Could you output only the lines from the one containing "rows — NOT an" through the last line of the data, both included?

▸ DATASET
┄┄┄┄┄┄
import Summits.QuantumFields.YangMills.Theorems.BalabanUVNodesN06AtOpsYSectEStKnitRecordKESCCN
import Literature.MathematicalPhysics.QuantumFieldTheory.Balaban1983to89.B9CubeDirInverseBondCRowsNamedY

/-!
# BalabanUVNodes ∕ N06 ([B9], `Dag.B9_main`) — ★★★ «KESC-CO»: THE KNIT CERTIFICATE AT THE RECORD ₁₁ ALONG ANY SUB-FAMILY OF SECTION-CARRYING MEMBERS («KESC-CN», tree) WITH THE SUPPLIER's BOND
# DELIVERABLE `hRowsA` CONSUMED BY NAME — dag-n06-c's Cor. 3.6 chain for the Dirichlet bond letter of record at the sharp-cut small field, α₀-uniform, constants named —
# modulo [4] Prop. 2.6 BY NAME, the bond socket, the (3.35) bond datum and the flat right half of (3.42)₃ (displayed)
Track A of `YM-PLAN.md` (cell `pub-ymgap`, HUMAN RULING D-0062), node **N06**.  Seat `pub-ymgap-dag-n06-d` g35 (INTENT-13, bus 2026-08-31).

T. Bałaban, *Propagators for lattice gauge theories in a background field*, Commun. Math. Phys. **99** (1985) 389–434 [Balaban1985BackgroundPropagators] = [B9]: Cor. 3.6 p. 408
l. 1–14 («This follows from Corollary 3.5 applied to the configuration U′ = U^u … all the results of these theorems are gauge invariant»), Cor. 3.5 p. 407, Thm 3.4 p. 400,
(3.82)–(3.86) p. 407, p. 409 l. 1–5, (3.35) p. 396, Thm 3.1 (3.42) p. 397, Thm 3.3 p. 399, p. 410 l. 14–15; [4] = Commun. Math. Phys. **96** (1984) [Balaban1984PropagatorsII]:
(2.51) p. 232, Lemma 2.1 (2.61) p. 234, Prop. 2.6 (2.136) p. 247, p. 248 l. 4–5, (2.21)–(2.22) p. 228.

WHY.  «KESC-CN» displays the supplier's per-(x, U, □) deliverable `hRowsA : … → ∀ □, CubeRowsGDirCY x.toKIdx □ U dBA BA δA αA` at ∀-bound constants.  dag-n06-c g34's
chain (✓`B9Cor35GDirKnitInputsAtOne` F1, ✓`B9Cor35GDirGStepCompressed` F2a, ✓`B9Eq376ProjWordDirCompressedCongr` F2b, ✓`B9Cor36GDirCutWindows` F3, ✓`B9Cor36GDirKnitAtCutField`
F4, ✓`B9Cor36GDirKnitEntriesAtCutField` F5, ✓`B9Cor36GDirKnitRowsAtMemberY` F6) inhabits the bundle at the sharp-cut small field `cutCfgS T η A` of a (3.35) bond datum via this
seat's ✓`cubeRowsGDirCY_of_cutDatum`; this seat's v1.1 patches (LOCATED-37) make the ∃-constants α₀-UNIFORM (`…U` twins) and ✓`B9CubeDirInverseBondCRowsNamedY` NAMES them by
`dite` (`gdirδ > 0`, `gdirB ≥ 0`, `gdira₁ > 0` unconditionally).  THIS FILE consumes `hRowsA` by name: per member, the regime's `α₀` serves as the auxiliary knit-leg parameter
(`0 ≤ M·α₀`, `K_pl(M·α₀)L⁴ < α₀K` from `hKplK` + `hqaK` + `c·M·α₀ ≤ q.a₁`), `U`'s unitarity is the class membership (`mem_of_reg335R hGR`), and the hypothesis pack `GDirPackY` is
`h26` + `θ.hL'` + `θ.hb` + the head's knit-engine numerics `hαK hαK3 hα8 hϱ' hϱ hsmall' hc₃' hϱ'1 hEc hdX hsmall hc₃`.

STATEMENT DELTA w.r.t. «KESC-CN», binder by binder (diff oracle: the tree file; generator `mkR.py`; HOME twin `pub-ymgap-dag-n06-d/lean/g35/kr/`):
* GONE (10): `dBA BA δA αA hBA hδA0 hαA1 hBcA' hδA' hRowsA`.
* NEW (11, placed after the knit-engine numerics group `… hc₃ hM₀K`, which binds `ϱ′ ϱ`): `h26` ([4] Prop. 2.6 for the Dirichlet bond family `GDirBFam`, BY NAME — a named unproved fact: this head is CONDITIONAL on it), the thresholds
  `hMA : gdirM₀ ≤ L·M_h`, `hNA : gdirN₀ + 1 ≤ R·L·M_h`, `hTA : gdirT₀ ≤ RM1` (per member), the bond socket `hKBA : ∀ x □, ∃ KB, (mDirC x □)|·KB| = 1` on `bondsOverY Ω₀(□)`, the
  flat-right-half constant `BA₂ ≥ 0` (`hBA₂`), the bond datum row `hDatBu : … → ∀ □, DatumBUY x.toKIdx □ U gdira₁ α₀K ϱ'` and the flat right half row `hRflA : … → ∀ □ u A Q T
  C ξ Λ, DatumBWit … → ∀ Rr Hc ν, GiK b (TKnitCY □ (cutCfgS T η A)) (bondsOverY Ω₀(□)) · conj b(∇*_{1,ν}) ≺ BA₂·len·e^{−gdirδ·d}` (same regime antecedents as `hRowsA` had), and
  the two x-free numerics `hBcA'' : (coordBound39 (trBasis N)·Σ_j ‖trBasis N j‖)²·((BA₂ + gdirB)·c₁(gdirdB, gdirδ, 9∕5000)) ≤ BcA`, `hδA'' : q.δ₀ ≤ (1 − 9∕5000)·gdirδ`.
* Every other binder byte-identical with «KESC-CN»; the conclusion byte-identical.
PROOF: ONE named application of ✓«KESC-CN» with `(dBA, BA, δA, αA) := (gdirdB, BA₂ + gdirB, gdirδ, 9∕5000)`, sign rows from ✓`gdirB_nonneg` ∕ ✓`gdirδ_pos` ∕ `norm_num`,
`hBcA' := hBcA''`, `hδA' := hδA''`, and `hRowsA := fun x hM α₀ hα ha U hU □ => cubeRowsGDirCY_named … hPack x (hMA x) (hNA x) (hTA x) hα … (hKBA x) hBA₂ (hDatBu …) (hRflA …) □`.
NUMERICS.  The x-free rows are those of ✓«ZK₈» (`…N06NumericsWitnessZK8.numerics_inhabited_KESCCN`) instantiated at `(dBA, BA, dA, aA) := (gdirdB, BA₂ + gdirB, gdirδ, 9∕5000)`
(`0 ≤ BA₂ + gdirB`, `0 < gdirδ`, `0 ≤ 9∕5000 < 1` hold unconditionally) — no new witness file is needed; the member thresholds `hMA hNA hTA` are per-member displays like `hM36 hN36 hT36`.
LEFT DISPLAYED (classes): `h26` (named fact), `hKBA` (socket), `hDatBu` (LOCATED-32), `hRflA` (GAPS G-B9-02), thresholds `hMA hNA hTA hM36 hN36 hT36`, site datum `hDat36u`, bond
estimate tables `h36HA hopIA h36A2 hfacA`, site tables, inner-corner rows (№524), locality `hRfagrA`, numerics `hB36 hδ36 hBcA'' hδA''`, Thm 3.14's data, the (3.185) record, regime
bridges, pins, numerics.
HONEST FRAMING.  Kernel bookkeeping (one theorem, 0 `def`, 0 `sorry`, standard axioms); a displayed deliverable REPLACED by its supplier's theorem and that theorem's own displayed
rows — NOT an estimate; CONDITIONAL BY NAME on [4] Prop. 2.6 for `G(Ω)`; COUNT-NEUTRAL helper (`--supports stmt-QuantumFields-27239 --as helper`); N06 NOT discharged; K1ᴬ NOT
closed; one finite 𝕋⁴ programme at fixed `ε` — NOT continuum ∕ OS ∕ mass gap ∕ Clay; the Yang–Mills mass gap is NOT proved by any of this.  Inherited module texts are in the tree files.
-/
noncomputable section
┄┄┄┄┄┄
▸ RESULT FOR THIS TASK
rows — NOT an estimate; CONDITIONAL BY NAME on [4] Prop. 2.6 for `G(Ω)`; COUNT-NEUTRAL helper (`--supports stmt-QuantumFields-27239 --as helper`); N06 NOT discharged; K1ᴬ NOT
closed; one finite 𝕋⁴ programme at fixed `ε` — NOT continuum ∕ OS ∕ mass gap ∕ Clay; the Yang–Mills mass gap is NOT proved by any of this.  Inherited module texts are in the tree files.
-/
noncomputable section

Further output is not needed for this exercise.